Legal BERTimbau: Portuguese Legal Language Model
Property | Value |
---|---|
Parameter Count | 334M |
License | MIT |
Language | Portuguese |
Framework | PyTorch, Transformers |
Primary Task | Sentence Similarity |
What is bert-large-portuguese-cased-legal-mlm-nli-sts-v1?
This is a specialized BERT model designed specifically for Portuguese legal text analysis. Built upon the BERTimbau architecture, it has been extensively trained on legal documents and optimized for semantic similarity tasks. The model maps sentences and paragraphs to a 1024-dimensional dense vector space, making it particularly effective for clustering and semantic search applications in legal contexts.
Implementation Details
The model underwent a comprehensive training process including MLM training on 30,000 legal documents with 15,000 training steps, followed by NLI training and fine-tuning for Semantic Textual Similarity using multiple datasets including ASSIN, ASSIN2, and STSB multi_mt.

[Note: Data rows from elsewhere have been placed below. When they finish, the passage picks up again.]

/-- **Stub 6 (∃-PARTNER) at a non-split X2b pair `(W, 3)`, character-free, kernel discriminant `D = 2n*`** (`n` odd
squarefree, field `ℚ(√D)` of discriminant `4D`; `n = 1`, `D = 2` covers the 13 A10 non-split cells with `d_unr = 2`, e.g.
lam-a g16's display pair `(5568g1, 3)`): as the previous door with level `8n` and indicator `[χ₈(ℓ)·J(ℓ | n) = 1]`.
PUBLISHED named facts only; conditional. [cite: GreenbergVatsal2000, §2 Prop. (2.4), p. 28, §3 Thm. (3.11) and p. 43]
[cite: Disegni2020, §2.2 Thm. 2.4 and §3.2 Thm. 4] [cite: NakagawaHorie1988, Thm. 1] [cite: Washington1997, Ch. 2] -/
theorem upperPartner_at_three_of_kernelDisc_two_mul_of_padicGZ (hP : EisensteinPrimes.PublishedInputs)
    (hDis : padicBSD_rankOne_nonsplitMult) (h311 : thm311_hasUnitContent_iff_and_order_eq_of_lineRamifiedEven)
    (hDGZ : padicGrossZagier_nonsplitMult)
    (hNH : Literature.NumberTheory.QuadraticFields.nakagawaHorie_taya_exists_imaginary_h3_eq_one)
    (W : WeierstrassCurve ℚ) [W.IsElliptic] [W.IsGloballyMinimal]
    (hc : X2.CellB W 3) (hns : ¬ W.HasSplitMultiplicativeReductionAtPrime 3)
    {Φ₀ : AddSubgroup (geomTorsion W (3 : ℤ))} (hΦ : IsRationalLine W 3 Φ₀)
    {n : ℕ} [NeZero n] (hn : Odd n) (hsq : Squarefree n)
    (hker : ∀ σ : absoluteGaloisGroup ℚ,
      (∀ Q ∈ Φ₀, σ • Q = Q) ↔ σ • geomSqrt ((2 * ((-1 : ℤ) ^ (n / 2) * n) : ℤ) : ℚ) =
        geomSqrt ((2 * ((-1 : ℤ) ^ (n / 2) * n) : ℤ) : ℚ))
    (S₀ : Finset (HeightOneSpectrum (𝓞 ℚ))) (hS₀p : ∀ v ∈ S₀, ((3 : ℕ) : 𝓞 ℚ) ∉ v.asIdeal)
    (hS : ∀ v : HeightOneSpectrum (𝓞 ℚ), v ∉ S₀ → ((3 : ℕ) : 𝓞 ℚ) ∉ v.asIdeal → W.HasGoodReductionAt v)
    (A : Finset (HeightOneSpectrum (𝓞 ℚ))) (hAS : A ⊆ S₀) (hA : ∀ v ∈ A, W.HasAdditiveReductionAt v)
    (hmult : ∀ v ∈ S₀, v ∉ A → W.HasMultiplicativeReductionAt v)
    (hbal : 1 = ∑ v ∈ S₀ \ A, (if W.HasSplitMultiplicativeReductionAt v
          then sFactor 3 (Rat.HeightOneSpectrum.natGenerator v) else 0) +
      ∑ v ∈ A, (if Rat.HeightOneSpectrum.natGenerator v ∣ 8 * n then 0 else
        if Rat.HeightOneSpectrum.natGenerator v % 3 = 2 then sFactor 3 (Rat.HeightOneSpectrum.natGenerator v)
        else 2 * (if ZMod.χ₈ (Rat.HeightOneSpectrum.natGenerator v : ZMod 8) *
            J((Rat.HeightOneSpectrum.natGenerator v : ℤ) | n) = 1
          then sFactor 3 (Rat.HeightOneSpectrum.natGenerator v) else 0))) :
    ∃ (K : Type) (_ : Field K) (_ : NumberField K), IsImaginaryQuadratic K ∧
      SatisfiesHeegnerHypothesis (W.conductorNorm ℤ) K ∧ SatisfiesHeegnerHypothesis 3 K ∧
      Odd (NumberField.discr K) ∧ NumberField.discr K < -4 ∧
      (W.quadraticTwist (NumberField.discr K : ℚ)).analyticRank = 1 ∧
      ∀ (Wd : WeierstrassCurve ℚ) [Wd.IsElliptic] [Wd.IsGloballyMinimal],
        (∃ C : VariableChange ℚ, C • Wd = W.quadraticTwist (NumberField.discr K : ℚ)) →
        MissingUpperBoundAt Wd 3 := by
  haveI : NeZero (8 * n) := ⟨mul_ne_zero (by norm_num) (NeZero.ne _)⟩
  obtain ⟨χ, hχ2, hprim, hval, hrad⟩ := exists_quadraticChar_geomSqrt_two_mul_star hn hsq
  have hD0 : ((2 * ((-1 : ℤ) ^ (n / 2) * n) : ℤ) : ℚ) ≠ 0 := by
    have hn0 : (n : ℤ) ≠ 0 := by exact_mod_cast NeZero.ne n
    have : (2 * ((-1 : ℤ) ^ (n / 2) * n) : ℤ) ≠ 0 :=
      mul_ne_zero two_ne_zero (mul_ne_zero (pow_ne_zero _ (by norm_num)) hn0)
    exact_mod_cast this
  refine EisensteinPrimesMazurMCOnCellBTwistbackSubrowLineCharBalance.upperPartner_at_three_of_kernelRadical_of_padicGZ
    hP hDis h311 hDGZ hNH W hc hns hΦ χ hχ2 hprim (geomSqrt_ne_zero hD0) hrad hker S₀ hS₀p hS A hAS hA hmult ?_
  rw [hbal]
  congr 1
  refine Finset.sum_congr rfl fun v _ ↦ ?_
  rw [hval]

end Summit.BirchSwinnertonDyer.BirchSwinnertonDyer.Theorems.EisensteinPrimesMazurMCOnCellBTwistbackSubrowKernelDiscEven

end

- Masked Language Model training with 1e-5 learning rate
- NLI training with 16 batch size and 2e-5 learning rate
- STS fine-tuning with specialized legal datasets
- 1024-dimensional output embeddings
Core Capabilities
- Semantic similarity computation for legal texts
- Dense vector representation of legal documents
- Support for both sentence-transformers and HuggingFace implementations
- High performance on Portuguese legal document analysis
Frequently Asked Questions
Q: What makes this model unique?
This model is specifically optimized for Portuguese legal text analysis, combining the power of BERT architecture with domain-specific training on legal documents. It achieves impressive correlation scores on various benchmark datasets, with Pearson correlations ranging from 0.77 to 0.83.
Q: What are the recommended use cases?
The model is ideal for legal document analysis tasks including semantic search in legal databases, document similarity comparison, and legal text clustering. It's particularly well-suited for applications in Portuguese legal institutions and research.